— Given data —
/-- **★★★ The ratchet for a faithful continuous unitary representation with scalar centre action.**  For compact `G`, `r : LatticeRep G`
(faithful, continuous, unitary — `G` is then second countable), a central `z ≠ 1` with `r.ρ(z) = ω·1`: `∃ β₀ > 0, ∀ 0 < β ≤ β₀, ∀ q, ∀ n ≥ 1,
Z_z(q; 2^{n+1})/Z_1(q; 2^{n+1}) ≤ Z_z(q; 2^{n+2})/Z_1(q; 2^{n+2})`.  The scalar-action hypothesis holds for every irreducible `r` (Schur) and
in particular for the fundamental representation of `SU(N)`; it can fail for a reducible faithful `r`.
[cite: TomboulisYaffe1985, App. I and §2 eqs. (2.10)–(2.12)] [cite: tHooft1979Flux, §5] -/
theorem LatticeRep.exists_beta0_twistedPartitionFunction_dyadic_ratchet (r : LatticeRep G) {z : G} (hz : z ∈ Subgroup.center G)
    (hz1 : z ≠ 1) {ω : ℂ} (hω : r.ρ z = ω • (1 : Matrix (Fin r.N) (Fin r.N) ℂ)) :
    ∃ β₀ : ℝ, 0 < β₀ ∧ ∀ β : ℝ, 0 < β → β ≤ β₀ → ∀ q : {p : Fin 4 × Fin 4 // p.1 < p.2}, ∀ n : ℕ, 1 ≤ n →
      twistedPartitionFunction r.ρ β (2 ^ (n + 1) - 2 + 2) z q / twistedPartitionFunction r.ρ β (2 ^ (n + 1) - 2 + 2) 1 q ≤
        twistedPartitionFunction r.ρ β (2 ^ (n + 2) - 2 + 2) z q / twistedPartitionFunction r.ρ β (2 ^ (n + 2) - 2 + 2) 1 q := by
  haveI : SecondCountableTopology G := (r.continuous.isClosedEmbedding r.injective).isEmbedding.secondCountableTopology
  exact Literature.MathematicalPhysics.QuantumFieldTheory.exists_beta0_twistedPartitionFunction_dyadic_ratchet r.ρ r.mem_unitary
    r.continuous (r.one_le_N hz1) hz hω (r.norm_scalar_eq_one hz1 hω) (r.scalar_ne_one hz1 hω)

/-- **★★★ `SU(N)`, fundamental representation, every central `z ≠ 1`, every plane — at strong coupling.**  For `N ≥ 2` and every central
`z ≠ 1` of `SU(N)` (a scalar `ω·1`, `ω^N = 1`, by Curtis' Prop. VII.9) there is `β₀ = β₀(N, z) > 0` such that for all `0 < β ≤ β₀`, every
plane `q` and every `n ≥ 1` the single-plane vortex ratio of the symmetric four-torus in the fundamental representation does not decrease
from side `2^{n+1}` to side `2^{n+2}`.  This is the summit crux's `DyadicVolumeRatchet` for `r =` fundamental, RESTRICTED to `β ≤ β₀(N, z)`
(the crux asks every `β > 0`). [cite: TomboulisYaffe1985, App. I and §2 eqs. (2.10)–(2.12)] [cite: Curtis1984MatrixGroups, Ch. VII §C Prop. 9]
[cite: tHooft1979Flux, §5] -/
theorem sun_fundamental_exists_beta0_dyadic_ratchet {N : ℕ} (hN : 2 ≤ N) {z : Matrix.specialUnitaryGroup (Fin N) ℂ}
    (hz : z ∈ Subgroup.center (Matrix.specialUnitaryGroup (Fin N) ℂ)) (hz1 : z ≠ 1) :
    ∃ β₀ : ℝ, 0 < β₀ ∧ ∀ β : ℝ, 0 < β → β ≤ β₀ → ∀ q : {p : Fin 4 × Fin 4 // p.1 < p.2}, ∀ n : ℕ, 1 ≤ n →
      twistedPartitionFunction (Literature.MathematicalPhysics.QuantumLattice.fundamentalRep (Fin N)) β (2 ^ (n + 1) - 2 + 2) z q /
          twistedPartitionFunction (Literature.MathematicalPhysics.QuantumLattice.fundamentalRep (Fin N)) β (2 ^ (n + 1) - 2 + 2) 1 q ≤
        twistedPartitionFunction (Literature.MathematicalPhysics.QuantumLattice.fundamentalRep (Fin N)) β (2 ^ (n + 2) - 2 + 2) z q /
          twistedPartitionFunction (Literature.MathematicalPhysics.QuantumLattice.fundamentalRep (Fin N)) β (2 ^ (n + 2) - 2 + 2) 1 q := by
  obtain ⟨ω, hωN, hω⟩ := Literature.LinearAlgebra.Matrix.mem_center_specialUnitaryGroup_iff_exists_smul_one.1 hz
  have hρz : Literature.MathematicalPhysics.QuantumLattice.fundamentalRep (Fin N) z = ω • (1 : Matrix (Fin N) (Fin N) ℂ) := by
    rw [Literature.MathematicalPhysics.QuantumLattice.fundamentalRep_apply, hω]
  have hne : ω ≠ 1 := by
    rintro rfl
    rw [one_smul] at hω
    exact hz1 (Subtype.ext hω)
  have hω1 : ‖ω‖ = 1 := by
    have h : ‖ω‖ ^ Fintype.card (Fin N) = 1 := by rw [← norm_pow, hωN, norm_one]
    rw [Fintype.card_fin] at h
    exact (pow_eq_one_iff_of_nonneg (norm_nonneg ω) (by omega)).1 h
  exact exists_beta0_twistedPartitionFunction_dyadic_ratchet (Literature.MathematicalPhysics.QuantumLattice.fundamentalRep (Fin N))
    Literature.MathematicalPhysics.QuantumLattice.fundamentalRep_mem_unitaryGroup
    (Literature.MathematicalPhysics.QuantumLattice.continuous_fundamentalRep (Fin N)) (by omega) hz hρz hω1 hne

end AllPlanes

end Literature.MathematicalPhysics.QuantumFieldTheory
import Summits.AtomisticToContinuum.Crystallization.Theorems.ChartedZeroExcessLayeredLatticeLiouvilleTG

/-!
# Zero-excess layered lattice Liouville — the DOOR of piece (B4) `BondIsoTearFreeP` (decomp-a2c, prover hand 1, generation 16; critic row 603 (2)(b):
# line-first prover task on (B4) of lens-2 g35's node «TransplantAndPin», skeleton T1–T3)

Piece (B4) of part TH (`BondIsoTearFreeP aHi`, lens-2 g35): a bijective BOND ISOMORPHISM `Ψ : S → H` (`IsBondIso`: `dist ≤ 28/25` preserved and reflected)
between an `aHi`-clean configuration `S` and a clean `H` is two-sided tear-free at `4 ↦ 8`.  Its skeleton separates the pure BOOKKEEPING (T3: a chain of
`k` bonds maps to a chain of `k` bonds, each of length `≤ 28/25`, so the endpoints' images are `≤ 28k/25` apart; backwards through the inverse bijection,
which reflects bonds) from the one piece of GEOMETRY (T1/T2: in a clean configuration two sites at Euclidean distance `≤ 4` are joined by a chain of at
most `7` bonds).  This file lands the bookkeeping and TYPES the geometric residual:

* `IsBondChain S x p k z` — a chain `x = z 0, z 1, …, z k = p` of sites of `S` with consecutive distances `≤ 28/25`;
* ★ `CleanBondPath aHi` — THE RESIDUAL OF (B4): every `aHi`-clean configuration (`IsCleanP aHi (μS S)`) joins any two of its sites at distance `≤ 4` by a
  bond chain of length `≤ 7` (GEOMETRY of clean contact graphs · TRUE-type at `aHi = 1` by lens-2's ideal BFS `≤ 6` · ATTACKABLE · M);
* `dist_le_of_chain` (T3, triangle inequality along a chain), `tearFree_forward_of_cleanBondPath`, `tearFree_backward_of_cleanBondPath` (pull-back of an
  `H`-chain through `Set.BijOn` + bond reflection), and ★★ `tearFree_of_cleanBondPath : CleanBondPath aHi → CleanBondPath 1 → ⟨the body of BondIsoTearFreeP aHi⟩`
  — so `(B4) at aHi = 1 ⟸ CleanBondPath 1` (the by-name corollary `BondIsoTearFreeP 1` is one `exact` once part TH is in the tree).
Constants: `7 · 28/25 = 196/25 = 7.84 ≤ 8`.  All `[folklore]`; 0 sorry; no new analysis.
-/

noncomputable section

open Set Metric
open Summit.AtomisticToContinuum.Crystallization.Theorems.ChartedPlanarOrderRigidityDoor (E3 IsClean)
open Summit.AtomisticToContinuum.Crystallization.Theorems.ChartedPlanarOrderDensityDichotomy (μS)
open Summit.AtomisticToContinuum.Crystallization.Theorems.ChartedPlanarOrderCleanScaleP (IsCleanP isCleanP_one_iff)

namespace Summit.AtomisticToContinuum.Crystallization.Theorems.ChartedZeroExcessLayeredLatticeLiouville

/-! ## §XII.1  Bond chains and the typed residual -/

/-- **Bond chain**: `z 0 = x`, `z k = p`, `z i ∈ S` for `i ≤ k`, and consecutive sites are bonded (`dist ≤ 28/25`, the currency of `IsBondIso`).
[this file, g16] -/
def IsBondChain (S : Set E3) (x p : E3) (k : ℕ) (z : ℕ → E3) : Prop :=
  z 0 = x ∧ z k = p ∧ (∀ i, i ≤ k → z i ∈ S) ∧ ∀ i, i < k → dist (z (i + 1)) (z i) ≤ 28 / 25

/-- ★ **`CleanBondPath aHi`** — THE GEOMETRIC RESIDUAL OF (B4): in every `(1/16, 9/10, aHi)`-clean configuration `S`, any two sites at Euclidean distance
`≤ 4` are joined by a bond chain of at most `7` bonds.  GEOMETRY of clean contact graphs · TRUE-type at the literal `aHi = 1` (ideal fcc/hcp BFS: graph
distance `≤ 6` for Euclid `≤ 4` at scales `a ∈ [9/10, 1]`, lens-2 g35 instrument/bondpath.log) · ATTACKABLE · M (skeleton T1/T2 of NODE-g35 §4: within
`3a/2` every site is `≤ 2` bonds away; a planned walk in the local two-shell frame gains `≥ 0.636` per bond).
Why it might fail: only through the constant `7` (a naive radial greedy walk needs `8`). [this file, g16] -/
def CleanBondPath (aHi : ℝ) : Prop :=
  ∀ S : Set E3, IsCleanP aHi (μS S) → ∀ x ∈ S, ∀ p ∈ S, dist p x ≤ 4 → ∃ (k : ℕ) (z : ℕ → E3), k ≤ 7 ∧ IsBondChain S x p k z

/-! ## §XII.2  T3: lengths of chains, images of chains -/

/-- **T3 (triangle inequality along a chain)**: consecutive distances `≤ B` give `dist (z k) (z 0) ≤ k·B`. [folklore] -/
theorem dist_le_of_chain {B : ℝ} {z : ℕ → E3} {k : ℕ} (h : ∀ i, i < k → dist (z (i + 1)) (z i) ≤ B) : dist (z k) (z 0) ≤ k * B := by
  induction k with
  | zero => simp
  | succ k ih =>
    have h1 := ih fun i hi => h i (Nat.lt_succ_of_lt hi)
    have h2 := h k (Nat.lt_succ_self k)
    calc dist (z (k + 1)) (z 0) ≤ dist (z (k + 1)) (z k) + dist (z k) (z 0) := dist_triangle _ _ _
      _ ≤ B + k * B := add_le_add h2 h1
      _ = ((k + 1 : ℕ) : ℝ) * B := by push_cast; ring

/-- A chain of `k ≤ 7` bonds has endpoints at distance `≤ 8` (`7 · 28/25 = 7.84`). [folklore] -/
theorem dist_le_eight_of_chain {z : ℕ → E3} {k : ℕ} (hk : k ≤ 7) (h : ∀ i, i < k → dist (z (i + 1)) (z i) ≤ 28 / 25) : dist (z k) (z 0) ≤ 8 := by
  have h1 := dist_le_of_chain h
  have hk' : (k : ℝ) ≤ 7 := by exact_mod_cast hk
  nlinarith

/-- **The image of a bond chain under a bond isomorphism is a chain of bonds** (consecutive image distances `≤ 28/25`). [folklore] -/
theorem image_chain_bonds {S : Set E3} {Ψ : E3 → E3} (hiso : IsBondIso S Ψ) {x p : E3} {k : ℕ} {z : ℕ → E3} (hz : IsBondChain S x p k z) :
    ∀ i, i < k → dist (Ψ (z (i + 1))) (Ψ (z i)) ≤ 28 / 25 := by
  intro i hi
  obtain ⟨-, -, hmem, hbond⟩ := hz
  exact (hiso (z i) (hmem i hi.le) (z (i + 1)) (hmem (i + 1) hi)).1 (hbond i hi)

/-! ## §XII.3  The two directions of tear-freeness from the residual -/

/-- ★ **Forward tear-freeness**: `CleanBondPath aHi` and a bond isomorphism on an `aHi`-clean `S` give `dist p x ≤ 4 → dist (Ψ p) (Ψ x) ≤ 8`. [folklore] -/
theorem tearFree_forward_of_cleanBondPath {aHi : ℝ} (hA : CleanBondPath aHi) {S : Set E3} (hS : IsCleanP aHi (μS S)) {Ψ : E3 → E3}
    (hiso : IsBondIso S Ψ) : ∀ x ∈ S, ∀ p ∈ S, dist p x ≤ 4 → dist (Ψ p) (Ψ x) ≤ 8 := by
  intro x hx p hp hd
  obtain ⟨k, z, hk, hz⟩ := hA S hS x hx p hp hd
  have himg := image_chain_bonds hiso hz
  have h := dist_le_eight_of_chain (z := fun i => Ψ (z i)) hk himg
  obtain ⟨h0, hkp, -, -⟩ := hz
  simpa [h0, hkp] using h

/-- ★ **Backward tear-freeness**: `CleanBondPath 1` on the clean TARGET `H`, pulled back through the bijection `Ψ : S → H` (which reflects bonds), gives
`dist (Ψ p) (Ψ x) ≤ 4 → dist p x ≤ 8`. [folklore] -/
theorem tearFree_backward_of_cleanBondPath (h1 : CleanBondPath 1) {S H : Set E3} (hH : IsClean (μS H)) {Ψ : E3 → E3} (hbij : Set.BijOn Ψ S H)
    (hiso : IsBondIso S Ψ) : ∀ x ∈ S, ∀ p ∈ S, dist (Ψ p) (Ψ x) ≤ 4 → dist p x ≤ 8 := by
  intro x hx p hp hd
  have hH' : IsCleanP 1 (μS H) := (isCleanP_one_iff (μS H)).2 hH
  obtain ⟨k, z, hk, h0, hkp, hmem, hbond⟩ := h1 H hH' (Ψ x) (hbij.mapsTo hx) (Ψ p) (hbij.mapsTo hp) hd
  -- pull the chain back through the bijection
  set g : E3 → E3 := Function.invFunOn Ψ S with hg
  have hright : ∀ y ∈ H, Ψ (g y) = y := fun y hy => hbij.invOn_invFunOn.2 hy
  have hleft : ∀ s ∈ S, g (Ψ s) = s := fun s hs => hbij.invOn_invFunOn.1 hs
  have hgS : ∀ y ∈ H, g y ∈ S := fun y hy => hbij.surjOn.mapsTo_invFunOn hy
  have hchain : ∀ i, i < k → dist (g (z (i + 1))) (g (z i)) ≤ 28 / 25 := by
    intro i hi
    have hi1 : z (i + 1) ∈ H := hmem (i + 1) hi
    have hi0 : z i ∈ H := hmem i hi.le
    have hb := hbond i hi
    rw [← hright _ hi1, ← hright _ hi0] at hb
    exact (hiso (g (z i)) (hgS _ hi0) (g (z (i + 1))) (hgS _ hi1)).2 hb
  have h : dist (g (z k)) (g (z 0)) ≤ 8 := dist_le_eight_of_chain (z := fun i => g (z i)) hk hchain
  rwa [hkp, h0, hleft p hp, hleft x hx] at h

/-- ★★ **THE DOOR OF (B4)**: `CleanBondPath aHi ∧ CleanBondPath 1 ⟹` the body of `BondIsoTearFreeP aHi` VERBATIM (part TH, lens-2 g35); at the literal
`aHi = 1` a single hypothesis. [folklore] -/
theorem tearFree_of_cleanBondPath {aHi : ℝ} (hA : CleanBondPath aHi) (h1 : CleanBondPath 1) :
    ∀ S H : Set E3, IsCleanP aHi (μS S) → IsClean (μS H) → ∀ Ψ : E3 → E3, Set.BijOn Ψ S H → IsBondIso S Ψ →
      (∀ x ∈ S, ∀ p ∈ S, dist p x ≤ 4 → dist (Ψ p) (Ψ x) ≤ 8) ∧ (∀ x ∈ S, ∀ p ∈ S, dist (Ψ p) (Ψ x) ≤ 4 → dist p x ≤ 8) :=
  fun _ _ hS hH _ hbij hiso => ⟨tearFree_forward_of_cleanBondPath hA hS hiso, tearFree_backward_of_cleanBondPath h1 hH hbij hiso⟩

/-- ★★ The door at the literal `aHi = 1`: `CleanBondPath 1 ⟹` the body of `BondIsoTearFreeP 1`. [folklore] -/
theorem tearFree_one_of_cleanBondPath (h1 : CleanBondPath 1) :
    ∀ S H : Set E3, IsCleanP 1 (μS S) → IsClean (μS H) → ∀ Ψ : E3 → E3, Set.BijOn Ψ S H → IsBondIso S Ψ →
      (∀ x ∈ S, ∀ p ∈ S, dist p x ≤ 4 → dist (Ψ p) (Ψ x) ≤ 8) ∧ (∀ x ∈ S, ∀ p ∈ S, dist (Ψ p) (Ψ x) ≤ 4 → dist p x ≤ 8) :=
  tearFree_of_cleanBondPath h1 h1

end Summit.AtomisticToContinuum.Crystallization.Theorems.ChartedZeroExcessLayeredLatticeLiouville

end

— How to complete this task —
Write out only those lines of the entries that lie between the line containing "CleanBondPath aHi) (h1" and the last line, inclusive, reproducing them exactly.

— Task output —
theorem tearFree_of_cleanBondPath {aHi : ℝ} (hA : CleanBondPath aHi) (h1 : CleanBondPath 1) :
    ∀ S H : Set E3, IsCleanP aHi (μS S) → IsClean (μS H) → ∀ Ψ : E3 → E3, Set.BijOn Ψ S H → IsBondIso S Ψ →
      (∀ x ∈ S, ∀ p ∈ S, dist p x ≤ 4 → dist (Ψ p) (Ψ x) ≤ 8) ∧ (∀ x ∈ S, ∀ p ∈ S, dist (Ψ p) (Ψ x) ≤ 4 → dist p x ≤ 8) :=
  fun _ _ hS hH _ hbij hiso => ⟨tearFree_forward_of_cleanBondPath hA hS hiso, tearFree_backward_of_cleanBondPath h1 hH hbij hiso⟩

/-- ★★ The door at the literal `aHi = 1`: `CleanBondPath 1 ⟹` the body of `BondIsoTearFreeP 1`. [folklore] -/
theorem tearFree_one_of_cleanBondPath (h1 : CleanBondPath 1) :
    ∀ S H : Set E3, IsCleanP 1 (μS S) → IsClean (μS H) → ∀ Ψ : E3 → E3, Set.BijOn Ψ S H → IsBondIso S Ψ →
      (∀ x ∈ S, ∀ p ∈ S, dist p x ≤ 4 → dist (Ψ p) (Ψ x) ≤ 8) ∧ (∀ x ∈ S, ∀ p ∈ S, dist (Ψ p) (Ψ x) ≤ 4 → dist p x ≤ 8) :=
  tearFree_of_cleanBondPath h1 h1

end Summit.AtomisticToContinuum.Crystallization.Theorems.ChartedZeroExcessLayeredLatticeLiouville

end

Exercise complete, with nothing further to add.